- IATA: BMC; ICAO: KBMC; FAA LID: BMC;

Summary
- Airport type: Public
- Owner: Brigham City
- Serves: Brigham City, Utah
- Elevation AMSL: 4,230 ft (1,290 m)
- Coordinates: 41°33′09″N 112°03′44″W﻿ / ﻿41.55250°N 112.06222°W
- Interactive map of Brigham City Airport

Runways
| Direction | Length |  | Surface |
| ft | m |
| 17/35 | 8,900 | 2,713 | Asphalt |

Statistics (2023)
- Aircraft operations: 19,800
- Based aircraft: 67
- Source: Federal Aviation Administration

= Brigham City Airport =

Brigham City Airport is a city-owned public-use airport located three nautical miles (6 km) northwest of the central business district of Brigham City, in Box Elder County, Utah, United States.

== Facilities and aircraft ==
Brigham City Airport covers an area of 254 acre at an elevation of 4,230 feet (1,289 m) above mean sea level. It has one asphalt paved runway designated 17/35 which measures 8,900 feet by 100 feet (2,713 x 30 m).

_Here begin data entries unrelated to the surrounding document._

/-- [folklore] **SEAM, WARD FORM: REP-F ∘ `hrep` assembly at the perfect family, one blocking `n = Lc^m`, AT THE ROAD'S ENTRY.**  Hypotheses = those
of `PerfectSandwichWard.secondMoment_TPerfOf_perfect_eq_basePoint_of_divFree` (`hrow` + `hT1` of `RepSeam.hrep_perfect_of_rows` ↦ `hdiv`) + the typed
LEGS/TAILS rows; conclusion = the `hrep` shape of `AsymptoticEndAvg` (byte-identical to `hrep_perfect_of_rows`'). -/
theorem hrep_perfect_of_divFree (hLc : 2 ≤ Lc) {m : ℕ} (hm : 1 ≤ m)
    {S : Fin (3 + 1) → (Fin (3 + 1) → ℤ) → MKer (3 + 1) (Fib 3)} {Cs δs : ℝ} (hS : LocStencil S Cs δs) (hδs : 0 < δs)
    (hScov : ∀ κ u t, S κ (u + ((Lc ^ m : ℕ) : ℤ) • t) = shiftK (-(((Lc ^ m : ℕ) : ℤ) • t)) (S κ u))
    {Wf : Fin (3 + 1) → (Fin (3 + 1) → ℤ) → Fin (3 + 1) → (Fin (3 + 1) → ℤ) → MKer (3 + 1) (Fib 3)} {C2 δ2 : ℝ}
    (hW : ∀ κ' u l' u', BiLoc (Wf κ' u l' u') u u' C2 δ2) (hδ2 : 0 < δ2)
    (hWcov : ∀ κ' u l' u' t, Wf κ' (u + ((Lc ^ m : ℕ) : ℤ) • t) l' (u' + ((Lc ^ m : ℕ) : ℤ) • t)
      = shiftK (-(((Lc ^ m : ℕ) : ℤ) • t)) (Wf κ' u l' u'))
    (hWsymm : ∀ (κ' : Fin 4) (u : Site 4) (l' : Fin 4) (u' : Site 4), Wf κ' u l' u' = Wf l' u' κ' u)
    (hdiv : ∀ (e : Fin 4) (u' u : Site 4), ∑ c : Fin 4,
      (fineHessA (axDressK (Lc ^ m) (KPerf (d := 3) Lc (sfStep Lc) (smStep 3 Lc) m)) (coProj (Lc ^ m) S) Wf c e (u - Pi.single c 1) u'
        - fineHessA (axDressK (Lc ^ m) (KPerf (d := 3) Lc (sfStep Lc) (smStep 3 Lc) m)) (coProj (Lc ^ m) S) Wf c e u u') = 0)
    (μ ν : Fin 4)
    -- the typed analytic rows
    {ι : Type*} {s : Finset ι} {cc₀ : ι → ℝ} {F' G' : (Fin 4 → ℤ) → ι → Pt → ℝ} {R₀ M : ℕ} (hMR : M ≤ R₀)
    {U₁ E δ Lr : ℝ} (hE : 0 ≤ E) (hδ : 0 < δ) (hL : 0 < Lr)
    (hlegs : ∀ b ∈ (univ : Finset (Fin 4 → Fin (Lc ^ m))).image resSite,
      |psum (fun w : Pt => ((((Lc ^ m : ℕ) : ℝ)) ^ 8)⁻¹ * (toReal w μ * toReal w ν *
          baseKer (fineHessA (axDressK (Lc ^ m) (KPerf (d := 3) Lc (sfStep Lc) (smStep 3 Lc) m)) (coProj (Lc ^ m) S) Wf μ ν) b w)) R₀
        - ∑ w ∈ annulus 4 0 R₀, toReal w μ * toReal w ν * ∑ i ∈ s, cc₀ i * (F' b i w * G' b i w)| ≤ U₁)
    (htail : ∀ b ∈ (univ : Finset (Fin 4 → Fin (Lc ^ m))).image resSite, ∀ r : ℕ, M ≤ r → ∀ w ∈ annulus 4 r (r + 1),
      |((((Lc ^ m : ℕ) : ℝ)) ^ 8)⁻¹ * (toReal w μ * toReal w ν *
          baseKer (fineHessA (axDressK (Lc ^ m) (KPerf (d := 3) Lc (sfStep Lc) (smStep 3 Lc) m)) (coProj (Lc ^ m) S) Wf μ ν) b w)|
        ≤ E / ((r : ℝ) + 1) ^ 4 * Real.exp (-(δ / Lr) * ((r : ℝ) + 1))) :
    |B12Beta.secondMoment (TPerfOf (Lc ^ m) (KPerf (d := 3) Lc (sfStep Lc) (smStep 3 Lc) m) S
          (vertex2OfK (KPerf (d := 3) Lc (sfStep Lc) (smStep 3 Lc) m) (Lc ^ m) Wf)) μ ν - 0
        - ∑ b ∈ (univ : Finset (Fin 4 → Fin (Lc ^ m))).image resSite, ((((Lc ^ m : ℕ) : ℝ)) ^ 4)⁻¹ *
            ∑ w ∈ annulus 4 0 R₀, toReal w μ * toReal w ν * ∑ i ∈ s, cc₀ i * (F' b i w * G' b i w)|
      ≤ U₁ + 80 * E * (1 + Lr / δ) := by
  have hn : 1 ≤ Lc ^ m := Nat.one_le_pow _ _ (by omega)
  have hg := secondMoment_TPerfOf_perfect_eq_basePoint_of_divFree hLc hm hS hδs hScov hW hδ2 hWcov hWsymm hdiv μ ν
  obtain ⟨hwt0, hwt1⟩ := basePoint_weights (n := Lc ^ m) hn
  have hwt1' : ∑ _b ∈ (univ : Finset (Fin 4 → Fin (Lc ^ m))).image resSite, ((((Lc ^ m : ℕ) : ℝ)) ^ 4)⁻¹ = 1 := hwt1
  exact hrep_of_basePoint_uniform (wt := fun _ => ((((Lc ^ m : ℕ) : ℝ)) ^ 4)⁻¹)
    (Φ := fun b w => ((((Lc ^ m : ℕ) : ℝ)) ^ 8)⁻¹ * (toReal w μ * toReal w ν *
      baseKer (fineHessA (axDressK (Lc ^ m) (KPerf (d := 3) Lc (sfStep Lc) (smStep 3 Lc) m)) (coProj (Lc ^ m) S) Wf μ ν) b w))
    hg (fun b hb => hwt0 b hb) hwt1' hMR hE hδ hL hlegs htail

/-- [folklore] **SEAM, WARD FORM, `m`-UNIFORM BOUND**: the same over the owner's `RepAssembly.hrep_of_basePoint_nUniform` — tail scale `Lr := Lc^m` and
the window condition `Lc^m ≤ R₀ + 1` give the `m`-FREE bound `U₁ + 80·E·(1 + 1/δ)` (the shape the `∀ m` `hrep` binder of
`AsymptoticEndAvg.hasym_of_legInterface_avg` needs). -/
theorem hrep_perfect_of_divFree_nUniform (hLc : 2 ≤ Lc) {m : ℕ} (hm : 1 ≤ m)
    {S : Fin (3 + 1) → (Fin (3 + 1) → ℤ) → MKer (3 + 1) (Fib 3)} {Cs δs : ℝ} (hS : LocStencil S Cs δs) (hδs : 0 < δs)
    (hScov : ∀ κ u t, S κ (u + ((Lc ^ m : ℕ) : ℤ) • t) = shiftK (-(((Lc ^ m : ℕ) : ℤ) • t)) (S κ u))
    {Wf : Fin (3 + 1) → (Fin (3 + 1) → ℤ) → Fin (3 + 1) → (Fin (3 + 1) → ℤ) → MKer (3 + 1) (Fib 3)} {C2 δ2 : ℝ}
    (hW : ∀ κ' u l' u', BiLoc (Wf κ' u l' u') u u' C2 δ2) (hδ2 : 0 < δ2)
    (hWcov : ∀ κ' u l' u' t, Wf κ' (u + ((Lc ^ m : ℕ) : ℤ) • t) l' (u' + ((Lc ^ m : ℕ) : ℤ) • t)
      = shiftK (-(((Lc ^ m : ℕ) : ℤ) • t)) (Wf κ' u l' u'))
    (hWsymm : ∀ (κ' : Fin 4) (u : Site 4) (l' : Fin 4) (u' : Site 4), Wf κ' u l' u' = Wf l' u' κ' u)
    (hdiv : ∀ (e : Fin 4) (u' u : Site 4), ∑ c : Fin 4,
      (fineHessA (axDressK (Lc ^ m) (KPerf (d := 3) Lc (sfStep Lc) (smStep 3 Lc) m)) (coProj (Lc ^ m) S) Wf c e (u - Pi.single c 1) u'
        - fineHessA (axDressK (Lc ^ m) (KPerf (d := 3) Lc (sfStep Lc) (smStep 3 Lc) m)) (coProj (Lc ^ m) S) Wf c e u u') = 0)
    (μ ν : Fin 4)
    -- the typed analytic rows, tail scale `Lc^m`, window `Lc^m ≤ R₀ + 1`
    {ι : Type*} {s : Finset ι} {cc₀ : ι → ℝ} {F' G' : (Fin 4 → ℤ) → ι → Pt → ℝ} {R₀ M : ℕ} (hMR : M ≤ R₀) (hnR : Lc ^ m ≤ R₀ + 1)
    {U₁ E δ : ℝ} (hE : 0 ≤ E) (hδ : 0 < δ)
    (hlegs : ∀ b ∈ (univ : Finset (Fin 4 → Fin (Lc ^ m))).image resSite,
      |psum (fun w : Pt => ((((Lc ^ m : ℕ) : ℝ)) ^ 8)⁻¹ * (toReal w μ * toReal w ν *
          baseKer (fineHessA (axDressK (Lc ^ m) (KPerf (d := 3) Lc (sfStep Lc) (smStep 3 Lc) m)) (coProj (Lc ^ m) S) Wf μ ν) b w)) R₀
        - ∑ w ∈ annulus 4 0 R₀, toReal w μ * toReal w ν * ∑ i ∈ s, cc₀ i * (F' b i w * G' b i w)| ≤ U₁)
    (htail : ∀ b ∈ (univ : Finset (Fin 4 → Fin (Lc ^ m))).image resSite, ∀ r : ℕ, M ≤ r → ∀ w ∈ annulus 4 r (r + 1),
      |((((Lc ^ m : ℕ) : ℝ)) ^ 8)⁻¹ * (toReal w μ * toReal w ν *
          baseKer (fineHessA (axDressK (Lc ^ m) (KPerf (d := 3) Lc (sfStep Lc) (smStep 3 Lc) m)) (coProj (Lc ^ m) S) Wf μ ν) b w)|
        ≤ E / ((r : ℝ) + 1) ^ 4 * Real.exp (-(δ / ((Lc ^ m : ℕ) : ℝ)) * ((r : ℝ) + 1))) :
    |B12Beta.secondMoment (TPerfOf (Lc ^ m) (KPerf (d := 3) Lc (sfStep Lc) (smStep 3 Lc) m) S
          (vertex2OfK (KPerf (d := 3) Lc (sfStep Lc) (smStep 3 Lc) m) (Lc ^ m) Wf)) μ ν - 0
        - ∑ b ∈ (univ : Finset (Fin 4 → Fin (Lc ^ m))).image resSite, ((((Lc ^ m : ℕ) : ℝ)) ^ 4)⁻¹ *
            ∑ w ∈ annulus 4 0 R₀, toReal w μ * toReal w ν * ∑ i ∈ s, cc₀ i * (F' b i w * G' b i w)|
      ≤ U₁ + 80 * E * (1 + 1 / δ) := by
  have hn : 1 ≤ Lc ^ m := Nat.one_le_pow _ _ (by omega)
  have hg := secondMoment_TPerfOf_perfect_eq_basePoint_of_divFree hLc hm hS hδs hScov hW hδ2 hWcov hWsymm hdiv μ ν
  obtain ⟨hwt0, hwt1⟩ := basePoint_weights (n := Lc ^ m) hn
  have hwt1' : ∑ _b ∈ (univ : Finset (Fin 4 → Fin (Lc ^ m))).image resSite, ((((Lc ^ m : ℕ) : ℝ)) ^ 4)⁻¹ = 1 := hwt1
  exact hrep_of_basePoint_nUniform (wt := fun _ => ((((Lc ^ m : ℕ) : ℝ)) ^ 4)⁻¹)
    (Φ := fun b w => ((((Lc ^ m : ℕ) : ℝ)) ^ 8)⁻¹ * (toReal w μ * toReal w ν *
      baseKer (fineHessA (axDressK (Lc ^ m) (KPerf (d := 3) Lc (sfStep Lc) (smStep 3 Lc) m)) (coProj (Lc ^ m) S) Wf μ ν) b w))
    hg (fun b hb => hwt0 b hb) hwt1' hMR hn hnR hE hδ hlegs htail

/-! ## The letters form: N3-fine's three perfect-family letters in, `hrow` AND `hT1` out -/

section Letters

variable {m : ℕ} {M E : MKer (3 + 1) (Fib 3)}
  {S : Fin (3 + 1) → (Fin (3 + 1) → ℤ) → MKer (3 + 1) (Fib 3)} {Cs δs : ℝ}
  {Wf : Fin (3 + 1) → (Fin (3 + 1) → ℤ) → Fin (3 + 1) → (Fin (3 + 1) → ℤ) → MKer (3 + 1) (Fib 3)} {C2 δ2 : ℝ}
  {Xc : (Fin (3 + 1) → ℤ) → MKer (3 + 1) (Fib 3)} {cH : ℝ}
  {X₂ Nr : (Fin (3 + 1) → ℤ) → Fin (3 + 1) → (Fin (3 + 1) → ℤ) → MKer (3 + 1) (Fib 3)}

/-- [folklore] **SEAM FROM LETTERS, `hT1`-FREE** (`2 ≤ Lc`, `1 ≤ m`): leaf-01-g5's `PerfectFineWard.hrep_perfect_of_letters` with its `hT1` binder
REMOVED — the three perfect-family letters (K) `RelInv (axDressK (Lc^m) (KPerf … m)) M E`, (S) the block-stencil Ward law of `S`, (W) (W2♮) of `Wf`
(hypotheses VERBATIM as there) give first-bond divergence-freeness (`divFree_fineHessA_perfect_of_letters`), which is ALL that `hrep_perfect_of_divFree`
asks of the fine kernel; conclusion = the `hrep` shape of `AsymptoticEndAvg` at blocking `Lc^m`, `≤ U₁ + 80·Et·(1 + Lr/δ)`. -/
theorem hrep_perfect_of_letters_divFree (hLc : 2 ≤ Lc) (hm : 1 ≤ m) (hM : Spr M) (hE : Spr E)
    (hR : RelInv (axDressK (Lc ^ m) (KPerf (d := 3) Lc (sfStep Lc) (smStep 3 Lc) m)) M E)
    (hS : LocStencil S Cs δs) (hδs : 0 < δs)
    (hScov : ∀ κ u t, S κ (u + ((Lc ^ m : ℕ) : ℤ) • t) = shiftK (-(((Lc ^ m : ℕ) : ℤ) • t)) (S κ u))
    (hW : ∀ κ' u l' u', BiLoc (Wf κ' u l' u') u u' C2 δ2) (hδ2 : 0 < δ2)
    (hWcov : ∀ κ' u l' u' t, Wf κ' (u + ((Lc ^ m : ℕ) : ℤ) • t) l' (u' + ((Lc ^ m : ℕ) : ℤ) • t)
      = shiftK (-(((Lc ^ m : ℕ) : ℤ) • t)) (Wf κ' u l' u'))
    (hWsymm : ∀ (κ' : Fin 4) (u : Site 4) (l' : Fin 4) (u' : Site 4), Wf κ' u l' u' = Wf l' u' κ' u)
    (hcH : cH ≠ 0) (hXc : ∀ y, Loc (Xc y)) (hEXc : ∀ y, comp E (Xc y) = comp (Xc y) E)
    (hSd : ∀ y : Fin (3 + 1) → ℤ, cH • ∑ v ∈ box (3 + 1) (Lc ^ m), divV S (((Lc ^ m : ℕ) : ℤ) • y + toSite v) = conjV M (Xc y))
    (hX₂ : ∀ u ν u', Loc (X₂ u ν u')) (hEX₂ : ∀ u ν u', comp E (X₂ u ν u') = comp (X₂ u ν u') E)
    (hNr : ∀ u ν u', Loc (Nr u ν u'))
    (hN0 : ∀ u ν u', tadpole (axDressK (Lc ^ m) (KPerf (d := 3) Lc (sfStep Lc) (smStep 3 Lc) m)) (Nr u ν u') = 0)
    (hWd : ∀ u ν u', divW Wf u ν u' = conjW M 0 (coProj (Lc ^ m) S ν u')
      (if ((Lc ^ m : ℕ) : ℤ) • blk (Lc ^ m) u = u then cH⁻¹ • Xc (blk (Lc ^ m) u) else 0) 0 (X₂ u ν u') + Nr u ν u')
    (μ ν : Fin 4)
    {ι : Type*} {s : Finset ι} {cc₀ : ι → ℝ} {F' G' : (Fin 4 → ℤ) → ι → Pt → ℝ} {R₀ Mw : ℕ} (hMR : Mw ≤ R₀)
    {U₁ Et δ Lr : ℝ} (hEt : 0 ≤ Et) (hδ : 0 < δ) (hL : 0 < Lr)
    (hlegs : ∀ b ∈ (univ : Finset (Fin 4 → Fin (Lc ^ m))).image resSite,
      |psum (fun w : Pt => ((((Lc ^ m : ℕ) : ℝ)) ^ 8)⁻¹ * (toReal w μ * toReal w ν *
          baseKer (fineHessA (axDressK (Lc ^ m) (KPerf (d := 3) Lc (sfStep Lc) (smStep 3 Lc) m)) (coProj (Lc ^ m) S) Wf μ ν) b w)) R₀
        - ∑ w ∈ annulus 4 0 R₀, toReal w μ * toReal w ν * ∑ i ∈ s, cc₀ i * (F' b i w * G' b i w)| ≤ U₁)
    (htail : ∀ b ∈ (univ : Finset (Fin 4 → Fin (Lc ^ m))).image resSite, ∀ r : ℕ, Mw ≤ r → ∀ w ∈ annulus 4 r (r + 1),
      |((((Lc ^ m : ℕ) : ℝ)) ^ 8)⁻¹ * (toReal w μ * toReal w ν *
          baseKer (fineHessA (axDressK (Lc ^ m) (KPerf (d := 3) Lc (sfStep Lc) (smStep 3 Lc) m)) (coProj (Lc ^ m) S) Wf μ ν) b w)|
        ≤ Et / ((r : ℝ) + 1) ^ 4 * Real.exp (-(δ / Lr) * ((r : ℝ) + 1))) :
    |B12Beta.secondMoment (TPerfOf (Lc ^ m) (KPerf (d := 3) Lc (sfStep Lc) (smStep 3 Lc) m) S
          (vertex2OfK (KPerf (d := 3) Lc (sfStep Lc) (smStep 3 Lc) m) (Lc ^ m) Wf)) μ ν - 0
        - ∑ b ∈ (univ : Finset (Fin 4 → Fin (Lc ^ m))).image resSite, ((((Lc ^ m : ℕ) : ℝ)) ^ 4)⁻¹ *
            ∑ w ∈ annulus 4 0 R₀, toReal w μ * toReal w ν * ∑ i ∈ s, cc₀ i * (F' b i w * G' b i w)|
      ≤ U₁ + 80 * Et * (1 + Lr / δ) :=
  hrep_perfect_of_divFree hLc hm hS hδs hScov hW hδ2 hWcov hWsymm
    (divFree_single_of_unitVec
      (divFree_fineHessA_perfect_of_letters hLc hm hM hE hR hS hδs hW hδ2 hcH hXc hEXc hSd hX₂ hEX₂ hNr hN0 hWd))
    μ ν hMR hEt hδ hL hlegs htail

For the 12-month period ending September 20, 2023, the airport had 19,800 aircraft operations, an average of 54 per day: 98% general aviation and 2% air taxi. At that time there were 67 aircraft based at this airport: 64 single-engine, 2 multi-engine and 1 helicopter.

==Recent news==
The Brigham City airport is reported to have received over $14 million in 2005 and 2006 in taxes and fees collected from airline passengers, despite the fact that there is no commercial passenger traffic serving the Brigham City airport. This amount is several times more than received by any other airport in the state.